Feature: Our Favourite Super Mario Games
Posted by Thomas Whitehead
The impossible list
With New Super Mario Bros. 2 about to hit stores, it's prompted a lot of debate about the Super Mario series as a whole. We decided that we'd take on the list that cannot win, and declare Nintendo Life's favourite Super Mario games.
In total, 16 members of staff rated their top 10 Super Mario titles from a list of 14. Only games that are part of the core franchise are included, so no spin-offs, remakes or re-releases are considered — with the possible exception of Super Mario Bros.: The Lost Levels, in which case the eventual worldwide release of the Japanese sequel was featured. We also excluded Super Mario RPG: Legend of the Seven Stars, Wario Land: Super Mario Land 3 and Super Mario World 2: Yoshi's Island, on the basis that these are either spin-offs or other character's games with the Super Mario branding.

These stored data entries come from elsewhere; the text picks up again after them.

import Summits.NavierStokesRegularity.NavierStokesRegularity.Theorems.SqueezeCycleRecurrentLiouvilleApexShellBound
import HarnessLib

/-!
# Crux `RecurrentLiouville` (stmt-NavierStokesRegularity-1589), line `Sketch` — stub S1b
# `stub_satApexOfNoSatellites`: the apex bound from a satellite-free hull

Theorems-only file (no definitions, no named facts).  Part 2 of stub S1b of line `Sketch` (lead
`prover-line-stmt-NavierStokesRegularity-1589-c2-0`).  A uniformly recurrent, origin-singular
member `(u, p, G, C)` of the crux's class (suitable weak on `ℝ³ × ℝ₋`, weak gradient,
Albritton–Barker `𝐈 < ∞`, rate `‖u(t,x)‖ ≤ C/√(−t)`) whose SCALING HULL IS SATELLITE-FREE is
a.e. equal on the slab to a member `w` of the APEX class `‖w(t,x)‖ ≤ C'/(‖x‖ + √(−t))`
(KNSS 2009, (1.6)) with the same pressure and gradient, still uniformly recurrent and singular.

Proof.  Part 1 (`stub_satApexShellBound`, `…ApexShellBound.lean`): the rescalings `u_c` are
essentially bounded by `K` on `Q((0, ŷ), r)` uniformly in `c > 0` and `1 ≤ ‖ŷ‖ ≤ 2`.  A finite
`r`-net `T` of the shell and the scales `c = 2ᵏ`, `k ∈ ℤ`, give countably many backward balls
`Q((0, 2ᵏŷ), 2ᵏr)` on which `‖u‖ ≤ K/2ᵏ` a.e. (`eLpNorm_top_nsZoom`); every `(t, x)` with
`x ≠ 0` and `−t < (2ᵏr)²`, `2ᵏ ≤ ‖x‖ < 2ᵏ⁺¹`, lies in one of them, so `‖u(t,x)‖ ≤ 2K/‖x‖` there,
while below these cones `‖x‖ ≤ 2√(−t)/r` and the rate gives `‖u‖ ≤ C(1 + 2/r)/(‖x‖ + √(−t))`.
Hence `‖u(t,x)‖ ≤ C'/(‖x‖ + √(−t))` a.e. with `C' = 4K + 2C + C(1 + 2/r)`;
`exists_apex_profile_repr` makes it pointwise and `IsScalingUniformlyRecurrent.congr_ae` carries
the recurrence over.

## References

* G. Koch, N. Nadirashvili, G. Seregin, V. Šverák, Acta Math. 203 (2009), (1.4), (1.6). [KNSS2009]
* D. Albritton, T. Barker, J. Math. Fluid Mech. 21 (2019), no. 43 = arXiv:1811.00502, Lemma 2.2,
  Prop. 2.3, §3. [AlbrittonBarker2019]
-/

noncomputable section

-- the sub-problem namespace repeats the summit name (D-0017 layout `Summit.<S>.<P>.Theorems`)
set_option linter.dupNamespace false

namespace Summit.NavierStokesRegularity.NavierStokesRegularity.Theorems

open MeasureTheory Set Function Filter Topology TopologicalSpace Metric
open Literature.Analysis.FluidPDE
open scoped NNReal ENNReal

/-! ### Real arithmetic of the apex bound -/

/-- The elementary inequality behind the apex constant `C' = 4K + 2C + C(1 + 2/r)`: a value
`a ≤ C/b` which is either `≤ 2K/n` (with `n > 0`) or taken at a point with `n ≤ 2b/r` satisfies
`a ≤ C'/(n + b)`. [folklore] -/
theorem satAS_apex_arith {a n b K C r : ℝ} (ha : 0 ≤ a) (hn : 0 ≤ n) (hb : 0 < b) (hK : 0 ≤ K)
    (hC : 0 ≤ C) (hr : 0 < r) (hrate : a ≤ C / b)
    (halt : (a ≤ 2 * K / n ∧ 0 < n) ∨ n ≤ 2 * b / r) :
    a ≤ (4 * K + 2 * C + C * (1 + 2 / r)) / (n + b) := by
  have hden : 0 < n + b := by linarith
  have hab : a * b ≤ C := (le_div_iff₀ hb).1 hrate
  have h2r : 0 ≤ 2 / r := by positivity
  have hC' : 0 ≤ C * (1 + 2 / r) := by positivity
  rw [le_div_iff₀ hden]
  rcases halt with ⟨haK, hn0⟩ | hcone
  · have han : a * n ≤ 2 * K := (le_div_iff₀ hn0).1 haK
    rcases le_or_gt b n with hbn | hnb
    · nlinarith
    · nlinarith
  · have h1 : a * (n + b) ≤ a * (2 * b / r + b) := by nlinarith
    have h2 : a * (2 * b / r + b) = a * b * (1 + 2 / r) := by ring
    have h3 : a * b * (1 + 2 / r) ≤ C * (1 + 2 / r) := by nlinarith
    nlinarith

/-! ### S1b — the apex bound from a satellite-free hull -/

/-- **S1b, the apex bound from a satellite-free hull** (registered stub of line `Sketch`).  A
uniformly recurrent, origin-singular member `(u, p, G, C)` of the crux's class whose scaling hull
is satellite-free (every `L³_loc`-limit of rescalings `u_{c_n}` that is again a singular class
profile has no backward singular point `(0, x)`, `x ≠ 0`) is a.e. equal on the slab to a field
`w` of the APEX class `‖w(t,x)‖ ≤ C'/(‖x‖ + √(−t))` with the same pressure and gradient, `𝐈 < ⊤`,
still uniformly recurrent and singular at the origin.  Proof: the uniform shell bound
(`stub_satApexShellBound`: persistence of singularities at translated centres), a finite `r`-net
of the shell, dyadic scaling of the essential bounds (`eLpNorm_top_nsZoom`), the rate below the
cones (`satAS_apex_arith`), `exists_apex_profile_repr` and `IsScalingUniformlyRecurrent.congr_ae`.
[cite: AlbrittonBarker2019, Prop. 2.3 and §3] [cite: KNSS2009, (1.6)] -/
theorem stub_satApexOfNoSatellites :
    ∀ (u : ℝ → EuclideanSpace ℝ (Fin 3) → EuclideanSpace ℝ (Fin 3))
      (p : ℝ → EuclideanSpace ℝ (Fin 3) → ℝ)
      (G : ℝ → EuclideanSpace ℝ (Fin 3) → EuclideanSpace ℝ (Fin 3) →L[ℝ] EuclideanSpace ℝ (Fin 3)) (C : ℝ),
      IsSuitableWeakSolutionOn (slab (EuclideanSpace ℝ (Fin 3)) (Iio 0) isOpen_Iio) 1 0 u p →
      HasWeakSpatialGradientOn (slab (EuclideanSpace ℝ (Fin 3)) (Iio 0) isOpen_Iio) u G →
      typeIBound (Iio (0 : ℝ) ×ˢ univ) u p G < ⊤ → HasTypeITimeDecay C u →
      IsScalingUniformlyRecurrent u → IsBackwardSingularPoint u 0 →
      (∀ (c : ℕ → ℝ) (v : ℝ → EuclideanSpace ℝ (Fin 3) → EuclideanSpace ℝ (Fin 3))
        (q : ℝ → EuclideanSpace ℝ (Fin 3) → ℝ)
        (H : ℝ → EuclideanSpace ℝ (Fin 3) → EuclideanSpace ℝ (Fin 3) →L[ℝ] EuclideanSpace ℝ (Fin 3)),
        (∀ n, 0 < c n) →
        IsSuitableWeakSolutionOn (slab (EuclideanSpace ℝ (Fin 3)) (Iio 0) isOpen_Iio) 1 0 v q →
        HasWeakSpatialGradientOn (slab (EuclideanSpace ℝ (Fin 3)) (Iio 0) isOpen_Iio) v H →
        typeIBound (Iio (0 : ℝ) ×ˢ univ) v q H < ⊤ → HasTypeITimeDecay C v →
        IsBackwardSingularPoint v 0 →
        (∀ R : ℝ, 0 < R → Tendsto (fun n => eLpNorm (uncurry (nsRescale (c n) u) - uncurry v) 3
          (volume.restrict (parabolicCylinder R (0 : ℝ × EuclideanSpace ℝ (Fin 3))))) atTop (𝓝 0)) →
        ∀ x : EuclideanSpace ℝ (Fin 3), x ≠ 0 → ¬ IsBackwardSingularPoint v (0, x)) →
      ∃ (w : ℝ → EuclideanSpace ℝ (Fin 3) → EuclideanSpace ℝ (Fin 3)) (C' : ℝ),
        (∀ᵐ z ∂(volume.restrict (Iio (0 : ℝ) ×ˢ (univ : Set (EuclideanSpace ℝ (Fin 3))))),
          uncurry u z = uncurry w z) ∧
        IsSuitableWeakSolutionOn (slab (EuclideanSpace ℝ (Fin 3)) (Iio 0) isOpen_Iio) 1 0 w p ∧
        HasWeakSpatialGradientOn (slab (EuclideanSpace ℝ (Fin 3)) (Iio 0) isOpen_Iio) w G ∧
        typeIBound (Iio (0 : ℝ) ×ˢ univ) w p G < ⊤ ∧ HasTypeIDecay C' w ∧
        IsScalingUniformlyRecurrent w ∧ IsBackwardSingularPoint w 0 := by
  intro u p G C hsw hwg hI hdec hrec hsing hhull
  -- `0 ≤ C`, from the rate at `(t, x) = (-1, 0)`
  have hC0 : 0 ≤ C := by
    have h := hdec (-1) (by norm_num) 0
    have h1 : (0 : ℝ) ≤ C / Real.sqrt (-(-1 : ℝ)) := (norm_nonneg _).trans h
    rw [neg_neg, Real.sqrt_one, div_one] at h1
    exact h1
  -- ## the uniform shell bound (part 1)
  obtain ⟨r, hr0, -, K, hK⟩ := stub_satApexShellBound u p G C hsw hwg hI hdec hsing hhull
  have hK0 : (0 : ℝ) ≤ K := K.2
  -- ## a finite `r`-net of the shell `1 ≤ ‖ŷ‖ ≤ 2`
  set S : Set (EuclideanSpace ℝ (Fin 3)) := closedBall 0 2 ∩ (ball 0 1)ᶜ with hSdef
  have hS : IsCompact S := (isCompact_closedBall _ _).inter_right isOpen_ball.isClosed_compl
  obtain ⟨T, hTS, hTfin, hTcov⟩ := finite_cover_balls_of_compact hS hr0
  -- ## essential bounds on the scaled balls `Q((0, 2ᵏŷ), 2ᵏr)`
  have hball : ∀ (k : ℤ) (ŷ : EuclideanSpace ℝ (Fin 3)), ŷ ∈ T →
      ∀ᵐ z ∂(volume : Measure (ℝ × EuclideanSpace ℝ (Fin 3))),
        z ∈ parabolicCylinder ((2 : ℝ) ^ k * r) ((0 : ℝ), ((2 : ℝ) ^ k) • ŷ) →
          ‖uncurry u z‖ ≤ (K : ℝ) / (2 : ℝ) ^ k := by
    intro k ŷ hŷ
    have hc : (0 : ℝ) < (2 : ℝ) ^ k := zpow_pos (by norm_num) k
    have hŷ1 : 1 ≤ ‖ŷ‖ := by
      have h := (hTS hŷ).2
      rw [mem_compl_iff, mem_ball_zero_iff, not_lt] at h
      exact h
    have hŷ2 : ‖ŷ‖ ≤ 2 := mem_closedBall_zero_iff.1 (hTS hŷ).1
    have h1 := hK _ hc ŷ hŷ1 hŷ2
    rw [nsRescale_eq_zoom, eLpNorm_top_nsZoom hc 0 0 r ((0 : ℝ), ŷ) u] at h1
    have e : stAffine (((2 : ℝ) ^ k) ^ 2) ((2 : ℝ) ^ k) 0 0 ((0 : ℝ), ŷ) =
        ((0 : ℝ), ((2 : ℝ) ^ k) • ŷ) := by
      ext <;> simp [stAffine_apply]
    rw [e] at h1
    set μ : Measure (ℝ × EuclideanSpace ℝ (Fin 3)) :=
      volume.restrict (parabolicCylinder ((2 : ℝ) ^ k * r) ((0 : ℝ), ((2 : ℝ) ^ k) • ŷ)) with hμ
    have h2 : eLpNorm (uncurry u) ∞ μ ≤ (K : ℝ≥0∞) / ENNReal.ofReal ((2 : ℝ) ^ k) := by
      rw [ENNReal.le_div_iff_mul_le (Or.inl (ENNReal.ofReal_pos.2 hc).ne') (Or.inl ENNReal.ofReal_ne_top),
        mul_comm]
      exact h1
    have hKe : (K : ℝ≥0∞) / ENNReal.ofReal ((2 : ℝ) ^ k) = ENNReal.ofReal ((K : ℝ) / (2 : ℝ) ^ k) := by
      rw [ENNReal.ofReal_div_of_pos hc, ENNReal.ofReal_coe_nnreal]
    have h3 : ∀ᵐ z ∂μ, ‖uncurry u z‖ ≤ (K : ℝ) / (2 : ℝ) ^ k := by
      filter_upwards [enorm_ae_le_eLpNormEssSup (uncurry u) μ] with z hz
      have h2' : eLpNormEssSup (uncurry u) μ ≤ ENNReal.ofReal ((K : ℝ) / (2 : ℝ) ^ k) := by
        rw [← hKe, ← eLpNorm_exponent_top]
        exact h2
      have h4 : ‖uncurry u z‖ₑ ≤ ENNReal.ofReal ((K : ℝ) / (2 : ℝ) ^ k) := hz.trans h2'
      rw [← ofReal_norm] at h4
      exact (ENNReal.ofReal_le_ofReal_iff (by positivity)).1 h4
    rw [hμ, ae_restrict_iff' (isOpen_parabolicCylinder _ _).measurableSet] at h3
    exact h3
  -- all of them at once, almost everywhere
  have hall : ∀ᵐ z ∂(volume : Measure (ℝ × EuclideanSpace ℝ (Fin 3))), ∀ k : ℤ, ∀ ŷ ∈ T,
      z ∈ parabolicCylinder ((2 : ℝ) ^ k * r) ((0 : ℝ), ((2 : ℝ) ^ k) • ŷ) →
        ‖uncurry u z‖ ≤ (K : ℝ) / (2 : ℝ) ^ k := by
    rw [ae_all_iff]
    intro k
    rw [ae_ball_iff hTfin.countable]
    intro ŷ hŷ
    exact hball k ŷ hŷ
  -- ## the apex bound almost everywhere on the slab
  set C' : ℝ := 4 * K + 2 * C + C * (1 + 2 / r) with hC'
  have hapex : ∀ᵐ z ∂(volume.restrict (Iio (0 : ℝ) ×ˢ (univ : Set (EuclideanSpace ℝ (Fin 3))))),
      ‖u z.1 z.2‖ ≤ C' / (‖z.2‖ + Real.sqrt (-z.1)) := by
    filter_upwards [ae_restrict_of_ae hall,
      ae_restrict_mem (measurableSet_Iio.prod MeasurableSet.univ)] with z hz hzmem
    obtain ⟨s, x⟩ := z
    have hs : s < 0 := by simpa using hzmem
    have hb : 0 < Real.sqrt (-s) := Real.sqrt_pos.2 (by linarith)
    have hrate : ‖u s x‖ ≤ C / Real.sqrt (-s) := hdec s hs x
    show ‖u s x‖ ≤ C' / (‖x‖ + Real.sqrt (-s))
    refine satAS_apex_arith (norm_nonneg _) (norm_nonneg _) hb hK0 hC0 hr0 hrate ?_
    by_cases hx : x = 0
    · right
      rw [hx, norm_zero]
      positivity
    -- the dyadic scale of `x`
    obtain ⟨k, hk1, hk2⟩ := exists_mem_Ico_zpow (norm_pos_iff.2 hx) (one_lt_two (α := ℝ))
    have hc : (0 : ℝ) < (2 : ℝ) ^ k := zpow_pos (by norm_num) k
    have hk2' : ‖x‖ < 2 * (2 : ℝ) ^ k := by
      rw [zpow_add_one₀ (two_ne_zero (α := ℝ))] at hk2
      linarith
    -- `y = 2⁻ᵏ x` lies on the shell, hence in a ball of the net
    have hyS : ((2 : ℝ) ^ k)⁻¹ • x ∈ S := by
      have hn : ‖((2 : ℝ) ^ k)⁻¹ • x‖ = ((2 : ℝ) ^ k)⁻¹ * ‖x‖ := by
        rw [norm_smul, Real.norm_of_nonneg (inv_nonneg.2 hc.le)]
      refine ⟨mem_closedBall_zero_iff.2 ?_, fun h => ?_⟩
      · rw [hn, inv_mul_le_iff₀ hc]
        linarith
      · rw [mem_ball_zero_iff, hn, inv_mul_lt_iff₀ hc] at h
        linarith
    obtain ⟨ŷ, hŷT, hŷ⟩ := mem_iUnion₂.1 (hTcov hyS)
    rw [mem_ball, dist_eq_norm] at hŷ
    by_cases ht : -s < ((2 : ℝ) ^ k * r) ^ 2
    · -- above the cone: inside `Q((0, 2ᵏŷ), 2ᵏr)`
      left
      refine ⟨?_, norm_pos_iff.2 hx⟩
      have hzQ : ((s, x) : ℝ × EuclideanSpace ℝ (Fin 3)) ∈
          parabolicCylinder ((2 : ℝ) ^ k * r) ((0 : ℝ), ((2 : ℝ) ^ k) • ŷ) := by
        rw [mem_parabolicCylinder]
        refine ⟨⟨by simp only; linarith, hs⟩, ?_⟩
        have e : x - ((2 : ℝ) ^ k) • ŷ = ((2 : ℝ) ^ k) • (((2 : ℝ) ^ k)⁻¹ • x - ŷ) := by
          rw [smul_sub, smul_inv_smul₀ hc.ne']
        simp only
        rw [dist_eq_norm, e, norm_smul, Real.norm_of_nonneg hc.le]
        exact mul_lt_mul_of_pos_left hŷ hc
      have hbd : ‖u s x‖ ≤ (K : ℝ) / (2 : ℝ) ^ k := hz k ŷ hŷT hzQ
      calc ‖u s x‖ ≤ (K : ℝ) / (2 : ℝ) ^ k := hbd
        _ = 2 * K / (2 * (2 : ℝ) ^ k) := by field_simp
        _ ≤ 2 * K / ‖x‖ :=
          div_le_div_of_nonneg_left (by positivity) (norm_pos_iff.2 hx) hk2'.le
    · -- below the cone: `2ᵏ r ≤ √(−s)`, so `‖x‖ < 2·2ᵏ ≤ 2 √(−s) / r`
      right
      have h1 : (2 : ℝ) ^ k * r ≤ Real.sqrt (-s) := by
        rw [Real.le_sqrt' (by positivity)]
        linarith
      rw [le_div_iff₀ hr0]
      nlinarith

  -- ## the pointwise apex representative
  obtain ⟨w, hae, hsww, hwgw, hIw, hdecw, hsingw⟩ :=
    exists_apex_profile_repr (by positivity : (0 : ℝ) ≤ C') hsw hwg hI hsing hapex
  have hrecw : IsScalingUniformlyRecurrent w :=
    hrec.congr_ae (by filter_upwards [hae] with z hz; exact hz)
  exact ⟨w, C', hae, hsww, hwgw, hIw, hdecw, hrecw, hsingw⟩

end Summit.NavierStokesRegularity.NavierStokesRegularity.Theorems

end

Although our staff voted for a top 10, every game received votes, so we'll list all 14 titles in descending order. No-one will agree with the whole order, but you can choose your own favourite in the poll at the end of the article.
New Super Mario Bros. brought a long awaited return to 2D Mario platforming after a long absence when gamers had only been treated to re-releases and re-mastered titles. It was a commercial smash, combining with the behemoth DS system to achieve outstanding sales, but its position in this chart reflects a sense that the level design, difficulty level and overall package don't quite capture the magic of the 'old' Super Mario Bros. titles. It's by no means a bad game however, and a must-own for DS owners.
Seen by some as the true sequel to the original NES classic, as it was in Japan, this is a notoriously difficult Mario title. The rest of the world saw an entirely different Super Mario Bros. 2, but these Lost Levels were eventually unleashed on the world and probably led to a few Mario-related tantrums. A true challenge for platforming ninjas, and if you get to the end credits then you can rightly claim to be a Mario master.
Mario's first ever appearance on a handheld, this entry boasts some of the catchiest music in the franchise, and added some variety with a submarine and plane level. It may be relatively primitive, easy and simple by the standards of its contemporaries, but it's fondly remembered.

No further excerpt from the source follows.